**Exercise brief:**
In the entries below, which lines run from the one containing "transform on the" to the one containing "Weil test with"? Copy exactly those lines, ends included, and no others.

Source data:
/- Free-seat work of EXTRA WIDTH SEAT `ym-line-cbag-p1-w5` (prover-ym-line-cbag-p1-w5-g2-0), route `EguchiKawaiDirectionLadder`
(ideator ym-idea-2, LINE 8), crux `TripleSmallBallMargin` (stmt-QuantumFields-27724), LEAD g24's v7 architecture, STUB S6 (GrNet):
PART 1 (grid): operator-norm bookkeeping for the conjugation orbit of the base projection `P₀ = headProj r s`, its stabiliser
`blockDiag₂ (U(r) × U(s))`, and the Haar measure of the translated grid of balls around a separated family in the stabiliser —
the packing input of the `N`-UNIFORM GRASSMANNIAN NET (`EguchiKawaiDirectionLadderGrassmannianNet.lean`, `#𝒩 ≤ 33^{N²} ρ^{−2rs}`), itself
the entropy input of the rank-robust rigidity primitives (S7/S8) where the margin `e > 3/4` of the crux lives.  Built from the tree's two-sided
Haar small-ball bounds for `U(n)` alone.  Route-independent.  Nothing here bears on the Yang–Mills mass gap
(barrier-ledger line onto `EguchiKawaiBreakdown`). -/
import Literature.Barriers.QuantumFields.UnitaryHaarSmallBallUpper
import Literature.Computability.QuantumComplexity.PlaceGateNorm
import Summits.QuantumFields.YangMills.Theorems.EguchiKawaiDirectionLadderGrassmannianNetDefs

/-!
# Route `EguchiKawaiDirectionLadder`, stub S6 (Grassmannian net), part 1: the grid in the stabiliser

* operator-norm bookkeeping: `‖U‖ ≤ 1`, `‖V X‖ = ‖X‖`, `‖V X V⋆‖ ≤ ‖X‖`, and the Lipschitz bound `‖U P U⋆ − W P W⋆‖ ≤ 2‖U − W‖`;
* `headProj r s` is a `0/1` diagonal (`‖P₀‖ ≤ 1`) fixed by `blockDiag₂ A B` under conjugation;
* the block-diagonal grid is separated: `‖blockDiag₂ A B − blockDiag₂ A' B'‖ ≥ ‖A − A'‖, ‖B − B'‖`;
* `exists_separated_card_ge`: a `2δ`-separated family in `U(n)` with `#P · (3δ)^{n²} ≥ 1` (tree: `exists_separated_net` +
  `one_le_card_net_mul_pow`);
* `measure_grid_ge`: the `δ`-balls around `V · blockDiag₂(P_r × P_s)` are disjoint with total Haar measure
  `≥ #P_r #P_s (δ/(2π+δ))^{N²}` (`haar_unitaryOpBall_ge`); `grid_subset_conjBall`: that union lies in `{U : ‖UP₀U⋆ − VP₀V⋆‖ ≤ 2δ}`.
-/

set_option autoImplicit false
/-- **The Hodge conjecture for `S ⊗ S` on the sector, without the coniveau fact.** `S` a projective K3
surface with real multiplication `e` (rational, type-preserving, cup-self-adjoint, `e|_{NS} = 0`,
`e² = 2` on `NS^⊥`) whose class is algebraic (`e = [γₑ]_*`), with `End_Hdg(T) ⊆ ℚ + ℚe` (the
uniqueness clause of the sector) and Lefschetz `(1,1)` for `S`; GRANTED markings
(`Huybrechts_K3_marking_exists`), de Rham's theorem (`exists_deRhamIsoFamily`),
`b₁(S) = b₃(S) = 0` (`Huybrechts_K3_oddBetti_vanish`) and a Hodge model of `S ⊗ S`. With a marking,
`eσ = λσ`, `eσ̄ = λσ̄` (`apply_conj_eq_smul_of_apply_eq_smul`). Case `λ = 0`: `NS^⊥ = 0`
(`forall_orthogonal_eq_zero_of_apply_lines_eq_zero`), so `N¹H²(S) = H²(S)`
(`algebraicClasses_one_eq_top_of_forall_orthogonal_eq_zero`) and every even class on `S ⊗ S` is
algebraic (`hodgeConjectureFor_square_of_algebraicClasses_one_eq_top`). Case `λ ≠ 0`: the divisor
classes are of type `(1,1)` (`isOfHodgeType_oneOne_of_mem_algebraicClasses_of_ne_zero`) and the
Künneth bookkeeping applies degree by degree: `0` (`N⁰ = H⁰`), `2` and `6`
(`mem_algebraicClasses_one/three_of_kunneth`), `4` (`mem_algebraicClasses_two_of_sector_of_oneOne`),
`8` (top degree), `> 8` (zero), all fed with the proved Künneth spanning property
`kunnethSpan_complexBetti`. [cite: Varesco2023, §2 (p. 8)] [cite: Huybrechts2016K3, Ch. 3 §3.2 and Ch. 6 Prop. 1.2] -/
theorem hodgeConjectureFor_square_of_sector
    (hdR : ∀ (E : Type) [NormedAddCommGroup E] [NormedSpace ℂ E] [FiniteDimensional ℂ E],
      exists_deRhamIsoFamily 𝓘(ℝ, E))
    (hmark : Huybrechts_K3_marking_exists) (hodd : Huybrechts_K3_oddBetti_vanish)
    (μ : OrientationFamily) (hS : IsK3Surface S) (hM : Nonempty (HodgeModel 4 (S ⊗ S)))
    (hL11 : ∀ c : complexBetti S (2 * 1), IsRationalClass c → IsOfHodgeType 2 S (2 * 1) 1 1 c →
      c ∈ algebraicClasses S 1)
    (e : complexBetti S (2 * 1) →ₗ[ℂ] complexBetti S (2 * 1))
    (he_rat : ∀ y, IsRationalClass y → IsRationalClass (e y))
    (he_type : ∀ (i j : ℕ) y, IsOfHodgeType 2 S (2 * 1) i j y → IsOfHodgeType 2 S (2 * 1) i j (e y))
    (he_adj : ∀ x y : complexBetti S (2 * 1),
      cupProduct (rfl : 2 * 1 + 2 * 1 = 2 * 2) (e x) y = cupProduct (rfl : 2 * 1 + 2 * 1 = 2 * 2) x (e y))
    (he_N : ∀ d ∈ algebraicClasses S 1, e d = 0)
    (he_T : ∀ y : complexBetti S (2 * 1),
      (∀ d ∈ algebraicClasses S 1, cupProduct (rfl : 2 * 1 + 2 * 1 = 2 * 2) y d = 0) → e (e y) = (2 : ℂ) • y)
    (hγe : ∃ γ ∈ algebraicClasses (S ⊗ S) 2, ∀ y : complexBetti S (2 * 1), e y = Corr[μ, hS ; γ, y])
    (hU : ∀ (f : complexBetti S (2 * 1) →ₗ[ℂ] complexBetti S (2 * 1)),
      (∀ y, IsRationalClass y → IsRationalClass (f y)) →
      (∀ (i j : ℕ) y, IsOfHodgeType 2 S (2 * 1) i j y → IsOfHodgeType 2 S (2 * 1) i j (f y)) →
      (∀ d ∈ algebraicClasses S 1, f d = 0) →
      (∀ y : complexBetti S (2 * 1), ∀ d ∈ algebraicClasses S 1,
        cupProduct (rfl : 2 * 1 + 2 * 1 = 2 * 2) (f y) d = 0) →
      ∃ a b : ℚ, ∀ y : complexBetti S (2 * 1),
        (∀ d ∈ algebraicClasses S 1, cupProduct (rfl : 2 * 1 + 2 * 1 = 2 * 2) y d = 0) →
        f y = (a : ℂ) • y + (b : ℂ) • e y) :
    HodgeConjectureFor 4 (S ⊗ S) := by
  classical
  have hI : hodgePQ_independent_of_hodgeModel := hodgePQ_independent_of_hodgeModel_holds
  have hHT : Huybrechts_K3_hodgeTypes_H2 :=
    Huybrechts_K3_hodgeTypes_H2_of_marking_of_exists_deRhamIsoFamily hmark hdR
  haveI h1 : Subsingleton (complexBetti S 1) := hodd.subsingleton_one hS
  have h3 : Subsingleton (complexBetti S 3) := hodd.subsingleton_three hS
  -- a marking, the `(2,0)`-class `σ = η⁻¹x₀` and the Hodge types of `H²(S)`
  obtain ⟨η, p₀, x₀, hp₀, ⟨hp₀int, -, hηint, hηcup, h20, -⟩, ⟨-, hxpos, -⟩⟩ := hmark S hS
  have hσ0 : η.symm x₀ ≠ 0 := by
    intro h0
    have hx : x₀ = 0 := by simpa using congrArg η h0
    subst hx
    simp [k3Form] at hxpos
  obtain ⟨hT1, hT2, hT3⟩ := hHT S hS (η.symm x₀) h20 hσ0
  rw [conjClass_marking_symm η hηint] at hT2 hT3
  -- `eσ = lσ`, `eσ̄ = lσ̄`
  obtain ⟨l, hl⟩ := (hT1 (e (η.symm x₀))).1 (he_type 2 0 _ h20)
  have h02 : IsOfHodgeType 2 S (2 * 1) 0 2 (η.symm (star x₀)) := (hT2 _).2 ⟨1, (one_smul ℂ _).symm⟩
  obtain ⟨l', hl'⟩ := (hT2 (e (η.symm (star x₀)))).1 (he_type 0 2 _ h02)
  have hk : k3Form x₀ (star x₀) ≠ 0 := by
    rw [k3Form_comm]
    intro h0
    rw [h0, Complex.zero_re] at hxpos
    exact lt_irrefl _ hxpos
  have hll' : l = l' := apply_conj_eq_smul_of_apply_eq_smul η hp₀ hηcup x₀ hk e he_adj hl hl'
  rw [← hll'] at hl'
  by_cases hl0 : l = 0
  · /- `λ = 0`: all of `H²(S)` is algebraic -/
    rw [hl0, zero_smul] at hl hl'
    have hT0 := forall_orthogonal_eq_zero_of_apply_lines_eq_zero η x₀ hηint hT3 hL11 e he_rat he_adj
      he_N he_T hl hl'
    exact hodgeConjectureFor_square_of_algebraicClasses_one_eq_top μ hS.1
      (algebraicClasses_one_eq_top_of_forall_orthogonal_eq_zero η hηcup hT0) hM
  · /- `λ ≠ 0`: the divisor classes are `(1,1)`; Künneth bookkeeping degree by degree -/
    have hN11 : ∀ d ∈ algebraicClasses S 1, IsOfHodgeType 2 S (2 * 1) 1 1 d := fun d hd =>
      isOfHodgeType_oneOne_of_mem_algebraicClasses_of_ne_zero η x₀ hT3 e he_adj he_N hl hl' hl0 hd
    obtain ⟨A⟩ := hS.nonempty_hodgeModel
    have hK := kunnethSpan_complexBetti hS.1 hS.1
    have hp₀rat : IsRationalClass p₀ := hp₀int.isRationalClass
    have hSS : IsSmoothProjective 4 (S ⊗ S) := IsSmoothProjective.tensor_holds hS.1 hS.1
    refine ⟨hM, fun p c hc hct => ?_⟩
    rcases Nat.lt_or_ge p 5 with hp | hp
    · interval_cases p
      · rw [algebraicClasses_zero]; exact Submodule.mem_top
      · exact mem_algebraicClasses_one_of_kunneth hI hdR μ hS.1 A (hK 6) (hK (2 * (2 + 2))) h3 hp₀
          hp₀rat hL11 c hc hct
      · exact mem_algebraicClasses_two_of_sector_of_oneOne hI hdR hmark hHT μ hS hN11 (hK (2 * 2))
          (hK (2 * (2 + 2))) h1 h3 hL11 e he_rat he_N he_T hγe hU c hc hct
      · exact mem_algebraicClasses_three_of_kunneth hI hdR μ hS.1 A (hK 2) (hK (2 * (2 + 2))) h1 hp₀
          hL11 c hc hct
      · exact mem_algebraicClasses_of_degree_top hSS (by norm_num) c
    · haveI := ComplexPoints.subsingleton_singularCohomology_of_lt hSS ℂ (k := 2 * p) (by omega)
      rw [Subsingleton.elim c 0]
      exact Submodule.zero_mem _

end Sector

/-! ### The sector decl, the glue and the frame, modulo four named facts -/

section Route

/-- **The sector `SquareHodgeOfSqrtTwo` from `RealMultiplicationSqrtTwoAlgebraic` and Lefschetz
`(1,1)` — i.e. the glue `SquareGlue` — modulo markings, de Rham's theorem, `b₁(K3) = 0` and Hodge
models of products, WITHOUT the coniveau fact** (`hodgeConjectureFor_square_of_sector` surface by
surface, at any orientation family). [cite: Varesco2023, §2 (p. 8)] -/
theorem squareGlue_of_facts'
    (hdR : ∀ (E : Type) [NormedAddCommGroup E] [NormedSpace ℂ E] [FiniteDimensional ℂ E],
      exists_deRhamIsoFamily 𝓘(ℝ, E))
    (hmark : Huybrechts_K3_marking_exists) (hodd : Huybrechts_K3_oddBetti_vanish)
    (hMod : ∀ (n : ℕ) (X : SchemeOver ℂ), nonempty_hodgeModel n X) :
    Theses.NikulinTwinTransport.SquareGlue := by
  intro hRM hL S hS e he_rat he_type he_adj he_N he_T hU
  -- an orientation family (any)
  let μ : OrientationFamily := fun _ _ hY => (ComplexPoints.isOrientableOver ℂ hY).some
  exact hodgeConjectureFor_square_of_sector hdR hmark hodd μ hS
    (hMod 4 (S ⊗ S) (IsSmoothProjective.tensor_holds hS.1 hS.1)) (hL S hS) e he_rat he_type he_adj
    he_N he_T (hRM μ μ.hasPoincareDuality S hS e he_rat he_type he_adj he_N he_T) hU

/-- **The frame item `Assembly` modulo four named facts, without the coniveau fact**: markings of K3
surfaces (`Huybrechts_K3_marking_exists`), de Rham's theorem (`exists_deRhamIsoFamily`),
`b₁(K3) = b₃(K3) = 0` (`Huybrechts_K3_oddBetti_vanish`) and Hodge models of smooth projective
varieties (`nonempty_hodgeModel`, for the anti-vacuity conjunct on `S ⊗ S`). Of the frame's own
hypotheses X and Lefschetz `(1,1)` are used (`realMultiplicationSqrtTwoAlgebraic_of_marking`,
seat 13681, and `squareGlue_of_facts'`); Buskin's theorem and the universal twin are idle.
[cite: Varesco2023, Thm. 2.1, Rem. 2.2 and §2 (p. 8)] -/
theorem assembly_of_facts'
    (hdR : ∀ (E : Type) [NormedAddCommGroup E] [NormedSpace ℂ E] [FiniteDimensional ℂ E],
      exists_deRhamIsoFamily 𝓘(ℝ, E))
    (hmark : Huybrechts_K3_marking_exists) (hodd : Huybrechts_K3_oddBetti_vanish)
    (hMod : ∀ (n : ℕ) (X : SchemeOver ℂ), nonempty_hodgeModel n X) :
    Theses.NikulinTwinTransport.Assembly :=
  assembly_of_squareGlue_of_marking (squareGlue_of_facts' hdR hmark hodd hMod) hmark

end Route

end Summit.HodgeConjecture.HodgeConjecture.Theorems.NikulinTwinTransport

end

...

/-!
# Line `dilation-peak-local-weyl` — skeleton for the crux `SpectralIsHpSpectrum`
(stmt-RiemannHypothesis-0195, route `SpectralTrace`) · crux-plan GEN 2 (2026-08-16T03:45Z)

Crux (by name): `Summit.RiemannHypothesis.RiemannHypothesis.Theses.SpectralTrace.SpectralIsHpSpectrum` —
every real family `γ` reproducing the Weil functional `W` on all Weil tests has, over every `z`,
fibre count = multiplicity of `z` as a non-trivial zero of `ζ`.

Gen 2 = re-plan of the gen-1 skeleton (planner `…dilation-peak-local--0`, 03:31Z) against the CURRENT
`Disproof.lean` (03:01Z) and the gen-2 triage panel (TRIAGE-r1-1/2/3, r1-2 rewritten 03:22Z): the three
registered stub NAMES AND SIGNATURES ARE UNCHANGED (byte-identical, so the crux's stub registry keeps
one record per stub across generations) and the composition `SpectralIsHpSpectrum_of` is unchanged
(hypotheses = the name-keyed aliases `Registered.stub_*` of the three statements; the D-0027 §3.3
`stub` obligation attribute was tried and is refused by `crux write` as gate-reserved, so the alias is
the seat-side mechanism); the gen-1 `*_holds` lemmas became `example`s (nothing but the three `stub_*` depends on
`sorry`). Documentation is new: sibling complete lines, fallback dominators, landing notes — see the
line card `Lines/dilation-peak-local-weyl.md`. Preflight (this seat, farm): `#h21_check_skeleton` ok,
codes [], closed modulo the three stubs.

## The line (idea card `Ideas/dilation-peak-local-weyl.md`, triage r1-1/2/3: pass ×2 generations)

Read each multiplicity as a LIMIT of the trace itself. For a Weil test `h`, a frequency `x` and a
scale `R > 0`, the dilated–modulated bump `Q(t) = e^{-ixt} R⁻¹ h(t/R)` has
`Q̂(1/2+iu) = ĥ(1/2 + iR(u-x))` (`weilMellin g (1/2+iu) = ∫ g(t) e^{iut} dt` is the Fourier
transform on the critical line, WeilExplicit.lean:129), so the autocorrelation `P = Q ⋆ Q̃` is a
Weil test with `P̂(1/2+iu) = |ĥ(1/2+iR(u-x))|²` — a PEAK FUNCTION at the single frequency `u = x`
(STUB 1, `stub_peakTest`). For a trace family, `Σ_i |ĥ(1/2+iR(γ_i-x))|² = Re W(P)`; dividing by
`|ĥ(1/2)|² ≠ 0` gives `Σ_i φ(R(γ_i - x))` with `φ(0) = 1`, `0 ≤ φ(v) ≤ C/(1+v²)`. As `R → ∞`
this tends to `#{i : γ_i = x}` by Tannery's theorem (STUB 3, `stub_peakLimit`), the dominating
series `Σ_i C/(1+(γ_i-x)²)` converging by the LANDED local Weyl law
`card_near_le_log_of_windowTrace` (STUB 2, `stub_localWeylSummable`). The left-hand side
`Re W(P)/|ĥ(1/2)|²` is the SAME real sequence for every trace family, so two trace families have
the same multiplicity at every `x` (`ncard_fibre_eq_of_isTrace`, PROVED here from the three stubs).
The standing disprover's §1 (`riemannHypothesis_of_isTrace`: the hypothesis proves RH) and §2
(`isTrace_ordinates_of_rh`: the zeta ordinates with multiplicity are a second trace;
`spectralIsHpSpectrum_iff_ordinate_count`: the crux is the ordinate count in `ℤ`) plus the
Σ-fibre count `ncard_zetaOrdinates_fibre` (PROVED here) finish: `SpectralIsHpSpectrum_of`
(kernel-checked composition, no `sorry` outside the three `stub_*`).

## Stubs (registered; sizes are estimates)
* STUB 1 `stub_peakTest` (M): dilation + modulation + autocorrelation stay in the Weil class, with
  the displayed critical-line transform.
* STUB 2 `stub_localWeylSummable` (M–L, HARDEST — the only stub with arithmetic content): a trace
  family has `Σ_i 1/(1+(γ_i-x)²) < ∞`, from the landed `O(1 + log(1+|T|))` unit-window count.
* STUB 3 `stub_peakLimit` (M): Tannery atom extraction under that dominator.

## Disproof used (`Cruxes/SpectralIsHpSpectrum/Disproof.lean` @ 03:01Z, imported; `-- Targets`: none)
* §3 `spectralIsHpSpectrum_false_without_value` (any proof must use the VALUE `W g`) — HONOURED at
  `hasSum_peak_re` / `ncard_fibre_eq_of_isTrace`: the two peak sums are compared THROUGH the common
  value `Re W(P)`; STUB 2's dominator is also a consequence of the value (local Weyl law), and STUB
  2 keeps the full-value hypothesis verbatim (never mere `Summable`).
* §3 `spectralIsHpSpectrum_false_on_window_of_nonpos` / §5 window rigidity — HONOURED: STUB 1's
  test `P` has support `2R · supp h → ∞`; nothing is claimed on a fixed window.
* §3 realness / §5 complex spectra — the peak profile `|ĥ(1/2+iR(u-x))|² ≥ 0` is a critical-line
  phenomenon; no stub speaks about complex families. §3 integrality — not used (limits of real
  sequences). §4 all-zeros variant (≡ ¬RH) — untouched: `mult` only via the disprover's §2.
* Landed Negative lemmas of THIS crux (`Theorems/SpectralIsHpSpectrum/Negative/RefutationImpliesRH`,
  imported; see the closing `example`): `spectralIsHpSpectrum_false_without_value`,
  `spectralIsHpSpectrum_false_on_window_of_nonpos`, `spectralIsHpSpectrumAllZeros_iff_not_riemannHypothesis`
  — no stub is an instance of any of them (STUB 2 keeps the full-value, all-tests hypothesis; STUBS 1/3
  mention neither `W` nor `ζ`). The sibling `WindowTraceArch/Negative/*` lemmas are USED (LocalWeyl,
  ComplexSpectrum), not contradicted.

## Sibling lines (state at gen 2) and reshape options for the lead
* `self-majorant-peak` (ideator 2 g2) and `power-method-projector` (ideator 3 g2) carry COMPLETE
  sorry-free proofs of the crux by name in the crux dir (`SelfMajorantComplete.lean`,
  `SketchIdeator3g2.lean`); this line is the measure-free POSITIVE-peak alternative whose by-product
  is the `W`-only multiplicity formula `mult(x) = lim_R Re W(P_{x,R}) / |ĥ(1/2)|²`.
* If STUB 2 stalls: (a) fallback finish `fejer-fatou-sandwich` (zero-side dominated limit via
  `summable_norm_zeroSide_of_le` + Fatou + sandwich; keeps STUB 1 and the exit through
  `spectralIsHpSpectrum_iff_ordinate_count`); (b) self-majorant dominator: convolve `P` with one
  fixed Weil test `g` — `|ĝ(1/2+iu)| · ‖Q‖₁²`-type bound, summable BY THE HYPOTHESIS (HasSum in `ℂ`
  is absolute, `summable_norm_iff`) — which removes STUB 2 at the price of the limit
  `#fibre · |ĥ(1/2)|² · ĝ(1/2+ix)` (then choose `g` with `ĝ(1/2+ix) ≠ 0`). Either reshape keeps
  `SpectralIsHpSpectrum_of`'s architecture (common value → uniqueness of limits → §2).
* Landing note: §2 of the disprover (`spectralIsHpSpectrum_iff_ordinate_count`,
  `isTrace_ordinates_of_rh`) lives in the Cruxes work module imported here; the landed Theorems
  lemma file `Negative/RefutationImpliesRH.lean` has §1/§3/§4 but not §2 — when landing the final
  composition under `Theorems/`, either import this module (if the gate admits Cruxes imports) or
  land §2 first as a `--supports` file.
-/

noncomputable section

**Answer for the task:**
transform on the critical line, WeilExplicit.lean:129), so the autocorrelation `P = Q ⋆ Q̃` is a
Weil test with `P̂(1/2+iu) = |ĥ(1/2+iR(u-x))|²` — a PEAK FUNCTION at the single frequency `u = x`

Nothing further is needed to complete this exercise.